I’ve had a Casper mattress for 3 years and I love it. I felt like I got a steal when I bought it compared to going to a big box mattress store. Instead of spending thousands, I had a mattress delivered to my doorstep for a fraction of the cost. It was even “memory foam”, which always had seemed like it was a luxury bedding product. After having a Casper though, it didn’t feel like I had bought a luxury item.

Casper’s Original Mattress

This is the bed that I bought. I had bought a good bed for a solid value. Casper’s entire brand is about cutting out the middleman so the consumer can have a solid bedding product at a great price. Casper’s brand is about value. The issue is the new direction of Casper and why I think they’re destined to fail unless they changed their ways.

The New Casper

In the past few years, Casper has been slowly changing its product line from one bed to multiple luxury beds, a line of linens, pillows and many more sleep knick knacks. They’re calling themselves a company for the “Sleep Economy”. This is obviously an artifact of the saturation of the mattress in a box market and the fact that they lose $160 for every $1,000 mattress that they sell. They’re following the strategy of cross selling and going very broad in their product category — a diversification of their product set.

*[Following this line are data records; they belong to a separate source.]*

/-! ## §3. The generators at two couplings differ by a local first-order operator -/

/-- ★★ **The coupling enters the generator locally.**  For every `C²` function `f` of the real link coordinates whose pull-back `f∘coords` has
the link-Lipschitz profile `ℓ ≥ 0` (Frobenius distance, other links frozen), all couplings `β₁, β₂` and every configuration `V`:
`|𝓛_(β₁) f(V) − 𝓛_(β₂) f(V)| ≤ 2304π·|β₁ − β₂|·Σ_e ℓ_e`.  Frame form `𝓛_β f = ½Σ_n (W_nW_n f + W_nψ̂_β·W_n f)` (`generator_eq_half_frameGen`, the
second-order part is `β`-independent), `|W_n(ψ̂_(β₁) − ψ̂_(β₂))| ≤ √2·288π|β₁−β₂|` and `|W_n f| ≤ √2·ℓ_(n.1)` (`frameDeriv_abs_le_of_linkLipschitz`),
`8` noise directions per link.  No volume factor: only the links where `f` varies contribute. [cite: ShenZhuZhu2022, §3 Lemma 3.1] -/
theorem abs_generator_sub_generator_le (L : ℕ) [NeZero L] (β₁ β₂ : ℝ) {f : (Edge 3 L × Fin 2 × Fin 2 × Bool → ℝ) → ℝ} (hf : ContDiff ℝ 2 f)
    {ℓ : Edge 3 L → ℝ} (hℓ : ∀ e, 0 ≤ ℓ e) (V : (GaugeConfig 3 L (Matrix.specialUnitaryGroup (Fin 2) ℂ))) :
    let coords : GaugeConfig 3 L (Matrix.specialUnitaryGroup (Fin 2) ℂ) → (Edge 3 L × Fin 2 × Fin 2 × Bool → ℝ) :=
      fun V q => (fun z : ℂ => if q.2.2.2 then z.im else z.re)
        ((fundamentalRep (Fin 2) (V q.1) : Matrix (Fin 2) (Fin 2) ℂ) q.2.1 q.2.2.1)
    (∀ (e : Edge 3 L) (y y' : (GaugeConfig 3 L (Matrix.specialUnitaryGroup (Fin 2) ℂ))), (∀ f', f' ≠ e → y f' = y' f') →
      |f (coords y) - f (coords y')| ≤ ℓ e * frobNorm ((y e : Matrix (Fin 2) (Fin 2) ℂ) - (y' e : Matrix (Fin 2) (Fin 2) ℂ))) →
    |((∑ i : Edge 3 L × Fin 2 × Fin 2 × Bool, fderiv ℝ f (coords V) (Pi.single i 1) *
          (fun z : ℂ => if i.2.2.2 then z.im else z.re)
            ((latticeLangevinDynamics (fundamentalLatticeRep 2) β₁).drift
              (matrixConfig (fundamentalRep (Fin 2)) V) i.1 i.2.1 i.2.2.1) +
      1 / 2 * ∑ i : Edge 3 L × Fin 2 × Fin 2 × Bool, ∑ j : Edge 3 L × Fin 2 × Fin 2 × Bool,
        fderiv ℝ (fun z => fderiv ℝ f z (Pi.single i 1)) (coords V) (Pi.single j 1) *
          ∑ n : Edge 3 L × NoiseIdx 2,
            (if n.1 = i.1 then (fun z : ℂ => if i.2.2.2 then z.im else z.re)
              ((latticeLangevinDynamics (fundamentalLatticeRep 2) β₁).noise
                (matrixConfig (fundamentalRep (Fin 2)) V) i.1 n.2 i.2.1 i.2.2.1) else 0) *
            (if n.1 = j.1 then (fun z : ℂ => if j.2.2.2 then z.im else z.re)
              ((latticeLangevinDynamics (fundamentalLatticeRep 2) β₁).noise
                (matrixConfig (fundamentalRep (Fin 2)) V) j.1 n.2 j.2.1 j.2.2.1) else 0))) -
      ((∑ i : Edge 3 L × Fin 2 × Fin 2 × Bool, fderiv ℝ f (coords V) (Pi.single i 1) *
          (fun z : ℂ => if i.2.2.2 then z.im else z.re)
            ((latticeLangevinDynamics (fundamentalLatticeRep 2) β₂).drift
              (matrixConfig (fundamentalRep (Fin 2)) V) i.1 i.2.1 i.2.2.1) +
      1 / 2 * ∑ i : Edge 3 L × Fin 2 × Fin 2 × Bool, ∑ j : Edge 3 L × Fin 2 × Fin 2 × Bool,
        fderiv ℝ (fun z => fderiv ℝ f z (Pi.single i 1)) (coords V) (Pi.single j 1) *
          ∑ n : Edge 3 L × NoiseIdx 2,
            (if n.1 = i.1 then (fun z : ℂ => if i.2.2.2 then z.im else z.re)
              ((latticeLangevinDynamics (fundamentalLatticeRep 2) β₂).noise
                (matrixConfig (fundamentalRep (Fin 2)) V) i.1 n.2 i.2.1 i.2.2.1) else 0) *
            (if n.1 = j.1 then (fun z : ℂ => if j.2.2.2 then z.im else z.re)
              ((latticeLangevinDynamics (fundamentalLatticeRep 2) β₂).noise
                (matrixConfig (fundamentalRep (Fin 2)) V) j.1 n.2 j.2.1 j.2.2.1) else 0)))| ≤ 2304 * Real.pi * |β₁ - β₂| * ∑ e : Edge 3 L, ℓ e := by
  intro coords hLf
  classical
  obtain ⟨s, c, hs, -, -, -, hCas⟩ := exists_noiseFrame L
  have h1 : ((∑ i : Edge 3 L × Fin 2 × Fin 2 × Bool, fderiv ℝ f (coords V) (Pi.single i 1) *
          (fun z : ℂ => if i.2.2.2 then z.im else z.re)
            ((latticeLangevinDynamics (fundamentalLatticeRep 2) β₁).drift
              (matrixConfig (fundamentalRep (Fin 2)) V) i.1 i.2.1 i.2.2.1) +
      1 / 2 * ∑ i : Edge 3 L × Fin 2 × Fin 2 × Bool, ∑ j : Edge 3 L × Fin 2 × Fin 2 × Bool,
        fderiv ℝ (fun z => fderiv ℝ f z (Pi.single i 1)) (coords V) (Pi.single j 1) *
          ∑ n : Edge 3 L × NoiseIdx 2,
            (if n.1 = i.1 then (fun z : ℂ => if i.2.2.2 then z.im else z.re)
              ((latticeLangevinDynamics (fundamentalLatticeRep 2) β₁).noise
                (matrixConfig (fundamentalRep (Fin 2)) V) i.1 n.2 i.2.1 i.2.2.1) else 0) *
            (if n.1 = j.1 then (fun z : ℂ => if j.2.2.2 then z.im else z.re)
              ((latticeLangevinDynamics (fundamentalLatticeRep 2) β₁).noise
                (matrixConfig (fundamentalRep (Fin 2)) V) j.1 n.2 j.2.1 j.2.2.1) else 0))) =
      1 / 2 * ∑ n : Edge 3 L × NoiseIdx (fundamentalLatticeRep 2).N, (fderiv ℝ (fun w => fderiv ℝ f w (s n w)) (coords V) (s n (coords V)) + fderiv ℝ (fun y : (Edge 3 L × Fin (fundamentalLatticeRep 2).N × Fin (fundamentalLatticeRep 2).N × Bool → ℝ) => β₁ * ∑ p : Plaquette 3 L, (rootedLoop (fun (ee : Edge 3 L) (i j : Fin (fundamentalLatticeRep 2).N) => ((y (ee, i, j, false) : ℝ) : ℂ) + ((y (ee, i, j, true) : ℝ) : ℂ) * Complex.I) (p.1, p.2.1.1) p.2.1.2 false).trace.re) (coords V) (s n (coords V)) * fderiv ℝ f (coords V) (s n (coords V))) :=
    generator_eq_half_frameGen L β₁ s hs hCas f hf V
  have h2 : ((∑ i : Edge 3 L × Fin 2 × Fin 2 × Bool, fderiv ℝ f (coords V) (Pi.single i 1) *
          (fun z : ℂ => if i.2.2.2 then z.im else z.re)
            ((latticeLangevinDynamics (fundamentalLatticeRep 2) β₂).drift
              (matrixConfig (fundamentalRep (Fin 2)) V) i.1 i.2.1 i.2.2.1) +
      1 / 2 * ∑ i : Edge 3 L × Fin 2 × Fin 2 × Bool, ∑ j : Edge 3 L × Fin 2 × Fin 2 × Bool,
        fderiv ℝ (fun z => fderiv ℝ f z (Pi.single i 1)) (coords V) (Pi.single j 1) *
          ∑ n : Edge 3 L × NoiseIdx 2,
            (if n.1 = i.1 then (fun z : ℂ => if i.2.2.2 then z.im else z.re)
              ((latticeLangevinDynamics (fundamentalLatticeRep 2) β₂).noise
                (matrixConfig (fundamentalRep (Fin 2)) V) i.1 n.2 i.2.1 i.2.2.1) else 0) *
            (if n.1 = j.1 then (fun z : ℂ => if j.2.2.2 then z.im else z.re)
              ((latticeLangevinDynamics (fundamentalLatticeRep 2) β₂).noise
                (matrixConfig (fundamentalRep (Fin 2)) V) j.1 n.2 j.2.1 j.2.2.1) else 0))) =
      1 / 2 * ∑ n : Edge 3 L × NoiseIdx (fundamentalLatticeRep 2).N, (fderiv ℝ (fun w => fderiv ℝ f w (s n w)) (coords V) (s n (coords V)) + fderiv ℝ (fun y : (Edge 3 L × Fin (fundamentalLatticeRep 2).N × Fin (fundamentalLatticeRep 2).N × Bool → ℝ) => β₂ * ∑ p : Plaquette 3 L, (rootedLoop (fun (ee : Edge 3 L) (i j : Fin (fundamentalLatticeRep 2).N) => ((y (ee, i, j, false) : ℝ) : ℂ) + ((y (ee, i, j, true) : ℝ) : ℂ) * Complex.I) (p.1, p.2.1.1) p.2.1.2 false).trace.re) (coords V) (s n (coords V)) * fderiv ℝ f (coords V) (s n (coords V))) :=
    generator_eq_half_frameGen L β₂ s hs hCas f hf V
  rw [h1, h2, ← mul_sub, ← Finset.sum_sub_distrib]
  -- the difference of the two density exponents
  set u : (Edge 3 L × Fin (fundamentalLatticeRep 2).N × Fin (fundamentalLatticeRep 2).N × Bool → ℝ) → ℝ :=
    (fun y : (Edge 3 L × Fin (fundamentalLatticeRep 2).N × Fin (fundamentalLatticeRep 2).N × Bool → ℝ) => β₁ * ∑ p : Plaquette 3 L, (rootedLoop (fun (ee : Edge 3 L) (i j : Fin (fundamentalLatticeRep 2).N) => ((y (ee, i, j, false) : ℝ) : ℂ) + ((y (ee, i, j, true) : ℝ) : ℂ) * Complex.I) (p.1, p.2.1.1) p.2.1.2 false).trace.re) - (fun y : (Edge 3 L × Fin (fundamentalLatticeRep 2).N × Fin (fundamentalLatticeRep 2).N × Bool → ℝ) => β₂ * ∑ p : Plaquette 3 L, (rootedLoop (fun (ee : Edge 3 L) (i j : Fin (fundamentalLatticeRep 2).N) => ((y (ee, i, j, false) : ℝ) : ℂ) + ((y (ee, i, j, true) : ℝ) : ℂ) * Complex.I) (p.1, p.2.1.1) p.2.1.2 false).trace.re) with hu
  have hψ1 : ContDiff ℝ 1 (fun y : (Edge 3 L × Fin (fundamentalLatticeRep 2).N × Fin (fundamentalLatticeRep 2).N × Bool → ℝ) => β₁ * ∑ p : Plaquette 3 L, (rootedLoop (fun (ee : Edge 3 L) (i j : Fin (fundamentalLatticeRep 2).N) => ((y (ee, i, j, false) : ℝ) : ℂ) + ((y (ee, i, j, true) : ℝ) : ℂ) * Complex.I) (p.1, p.2.1.1) p.2.1.2 false).trace.re) := contDiff_psiHat (d := 3) (L := L) (N := (fundamentalLatticeRep 2).N) (n := 1) β₁
  have hψ2 : ContDiff ℝ 1 (fun y : (Edge 3 L × Fin (fundamentalLatticeRep 2).N × Fin (fundamentalLatticeRep 2).N × Bool → ℝ) => β₂ * ∑ p : Plaquette 3 L, (rootedLoop (fun (ee : Edge 3 L) (i j : Fin (fundamentalLatticeRep 2).N) => ((y (ee, i, j, false) : ℝ) : ℂ) + ((y (ee, i, j, true) : ℝ) : ℂ) * Complex.I) (p.1, p.2.1.1) p.2.1.2 false).trace.re) := contDiff_psiHat (d := 3) (L := L) (N := (fundamentalLatticeRep 2).N) (n := 1) β₂
  have huC : ContDiff ℝ 1 u := hψ1.sub hψ2
  have hdu : ∀ (x v : Edge 3 L × Fin (fundamentalLatticeRep 2).N × Fin (fundamentalLatticeRep 2).N × Bool → ℝ),
      fderiv ℝ u x v = fderiv ℝ (fun y : (Edge 3 L × Fin (fundamentalLatticeRep 2).N × Fin (fundamentalLatticeRep 2).N × Bool → ℝ) => β₁ * ∑ p : Plaquette 3 L, (rootedLoop (fun (ee : Edge 3 L) (i j : Fin (fundamentalLatticeRep 2).N) => ((y (ee, i, j, false) : ℝ) : ℂ) + ((y (ee, i, j, true) : ℝ) : ℂ) * Complex.I) (p.1, p.2.1.1) p.2.1.2 false).trace.re) x v - fderiv ℝ (fun y : (Edge 3 L × Fin (fundamentalLatticeRep 2).N × Fin (fundamentalLatticeRep 2).N × Bool → ℝ) => β₂ * ∑ p : Plaquette 3 L, (rootedLoop (fun (ee : Edge 3 L) (i j : Fin (fundamentalLatticeRep 2).N) => ((y (ee, i, j, false) : ℝ) : ℂ) + ((y (ee, i, j, true) : ℝ) : ℂ) * Complex.I) (p.1, p.2.1.1) p.2.1.2 false).trace.re) x v := by
    intro x v
    rw [hu, fderiv_sub ((hψ1.differentiable (by norm_num)).differentiableAt) ((hψ2.differentiable (by norm_num)).differentiableAt),
      _root_.sub_apply]
  -- each summand: `(W_nψ̂₁ − W_nψ̂₂)·W_n f = W_n u · W_n f`
  have hterm : ∀ n : Edge 3 L × NoiseIdx (fundamentalLatticeRep 2).N,
      (fderiv ℝ (fun w => fderiv ℝ f w (s n w)) (coords V) (s n (coords V)) + fderiv ℝ (fun y : (Edge 3 L × Fin (fundamentalLatticeRep 2).N × Fin (fundamentalLatticeRep 2).N × Bool → ℝ) => β₁ * ∑ p : Plaquette 3 L, (rootedLoop (fun (ee : Edge 3 L) (i j : Fin (fundamentalLatticeRep 2).N) => ((y (ee, i, j, false) : ℝ) : ℂ) + ((y (ee, i, j, true) : ℝ) : ℂ) * Complex.I) (p.1, p.2.1.1) p.2.1.2 false).trace.re) (coords V) (s n (coords V)) * fderiv ℝ f (coords V) (s n (coords V))) -
      (fderiv ℝ (fun w => fderiv ℝ f w (s n w)) (coords V) (s n (coords V)) + fderiv ℝ (fun y : (Edge 3 L × Fin (fundamentalLatticeRep 2).N × Fin (fundamentalLatticeRep 2).N × Bool → ℝ) => β₂ * ∑ p : Plaquette 3 L, (rootedLoop (fun (ee : Edge 3 L) (i j : Fin (fundamentalLatticeRep 2).N) => ((y (ee, i, j, false) : ℝ) : ℂ) + ((y (ee, i, j, true) : ℝ) : ℂ) * Complex.I) (p.1, p.2.1.1) p.2.1.2 false).trace.re) (coords V) (s n (coords V)) * fderiv ℝ f (coords V) (s n (coords V))) =
      fderiv ℝ u (coords V) (s n (coords V)) * fderiv ℝ f (coords V) (s n (coords V)) := by
    intro n; rw [hdu]; ring
  simp_rw [hterm]
  -- frame derivative bounds
  have hLu : ∀ (n : Edge 3 L × NoiseIdx (fundamentalLatticeRep 2).N) (y y' : (GaugeConfig 3 L (Matrix.specialUnitaryGroup (Fin 2) ℂ))), (∀ f', f' ≠ n.1 → y f' = y' f') →
      |u (coords y) - u (coords y')| ≤ (288 * Real.pi * |β₁ - β₂|) * frobNorm ((y n.1 : Matrix (Fin 2) (Fin 2) ℂ) - (y' n.1 : Matrix (Fin 2) (Fin 2) ℂ)) :=
    fun n y y' h => abs_psiHat_sub_psiHat_sub_le (L := L) β₁ β₂ n.1 y y' h
  have hWu : ∀ n : Edge 3 L × NoiseIdx (fundamentalLatticeRep 2).N, |fderiv ℝ u (coords V) (s n (coords V))| ≤ Real.sqrt 2 * (288 * Real.pi * |β₁ - β₂|) := by
    intro n
    rw [hs n (coords V)]
    exact frameDeriv_abs_le_of_linkLipschitz huC n (by positivity) (fun y y' h => hLu n y y' h) V
  have hWf : ∀ n : Edge 3 L × NoiseIdx (fundamentalLatticeRep 2).N, |fderiv ℝ f (coords V) (s n (coords V))| ≤ Real.sqrt 2 * ℓ n.1 := by
    intro n
    rw [hs n (coords V)]
    exact frameDeriv_abs_le_of_linkLipschitz (hf.of_le (by norm_num)) n (hℓ n.1) (fun y y' h => hLf n.1 y y' h) V
  have hprod : ∀ n : Edge 3 L × NoiseIdx (fundamentalLatticeRep 2).N,
      |fderiv ℝ u (coords V) (s n (coords V)) * fderiv ℝ f (coords V) (s n (coords V))| ≤ 2 * (288 * Real.pi * |β₁ - β₂|) * ℓ n.1 := by
    intro n
    rw [abs_mul]
    have hs2 : Real.sqrt 2 * Real.sqrt 2 = 2 := Real.mul_self_sqrt (by norm_num)
    calc |fderiv ℝ u (coords V) (s n (coords V))| * |fderiv ℝ f (coords V) (s n (coords V))|
        ≤ (Real.sqrt 2 * (288 * Real.pi * |β₁ - β₂|)) * (Real.sqrt 2 * ℓ n.1) :=
          mul_le_mul (hWu n) (hWf n) (abs_nonneg _) (by positivity)
      _ = (Real.sqrt 2 * Real.sqrt 2) * (288 * Real.pi * |β₁ - β₂|) * ℓ n.1 := by ring
      _ = 2 * (288 * Real.pi * |β₁ - β₂|) * ℓ n.1 := by rw [hs2]
  have hcard8 : Fintype.card (NoiseIdx (fundamentalLatticeRep 2).N) = 8 := by
    rw [Literature.MathematicalPhysics.QuantumLattice.fundamentalLatticeRep_N]; rfl
  rw [abs_mul, abs_of_pos (by norm_num : (0 : ℝ) < 1 / 2)]
  calc 1 / 2 * |∑ n : Edge 3 L × NoiseIdx (fundamentalLatticeRep 2).N, fderiv ℝ u (coords V) (s n (coords V)) * fderiv ℝ f (coords V) (s n (coords V))|
      ≤ 1 / 2 * ∑ n : Edge 3 L × NoiseIdx (fundamentalLatticeRep 2).N, |fderiv ℝ u (coords V) (s n (coords V)) * fderiv ℝ f (coords V) (s n (coords V))| :=
        mul_le_mul_of_nonneg_left (Finset.abs_sum_le_sum_abs _ _) (by norm_num)
    _ ≤ 1 / 2 * ∑ n : Edge 3 L × NoiseIdx (fundamentalLatticeRep 2).N, 2 * (288 * Real.pi * |β₁ - β₂|) * ℓ n.1 :=
        mul_le_mul_of_nonneg_left (Finset.sum_le_sum fun n _ => hprod n) (by norm_num)
    _ = 1 / 2 * ∑ e : Edge 3 L, ∑ _ν : NoiseIdx (fundamentalLatticeRep 2).N, 2 * (288 * Real.pi * |β₁ - β₂|) * ℓ e := by rw [Fintype.sum_prod_type]
    _ = 1 / 2 * ∑ e : Edge 3 L, 8 * (2 * (288 * Real.pi * |β₁ - β₂|) * ℓ e) := by
        congr 1
        refine Finset.sum_congr rfl fun e _ => ?_
        rw [Finset.sum_const, Finset.card_univ, hcard8, nsmul_eq_mul]
        push_cast; ring
    _ = 2304 * Real.pi * |β₁ - β₂| * ∑ e : Edge 3 L, ℓ e := by rw [Finset.mul_sum, Finset.mul_sum]; exact Finset.sum_congr rfl fun e _ => by ring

This strategy of diversification would make sense if their core business of selling mattresses was actually profitable. Everything else would be a value add but instead Casper is just fighting to even break even by adding more expensive add-ons.

“We may not achieve profitability when expected, or at all. “ — Casper S1 Filing, Risks Section

These expensive add-ons such as bed sheets and pillows don’t function well as part of Casper’s brand or business either. Expensive sheets and pillows are part of a luxury brand model but Casper is still a value brand. It’s a total mismatch for consumers. On top of that the rest of their future products are simply going to end up being high priced knick knacks.

What To Do Instead

Casper should double down on process and the original concept of Casper that brought so many fans to begin with. Build a great mattress for a solid value. Spend time making it the mattress in the box and then lower cost dramatically by focusing on the manufacturing end of the spectrum. Casper has said, “We currently rely exclusively on third-party contract manufacturers whose efforts we are unable to fully control.” They have a fixed cost product that they spend enormous sums to market but need to get costs down to operate competitively by controlling the manufacturing process.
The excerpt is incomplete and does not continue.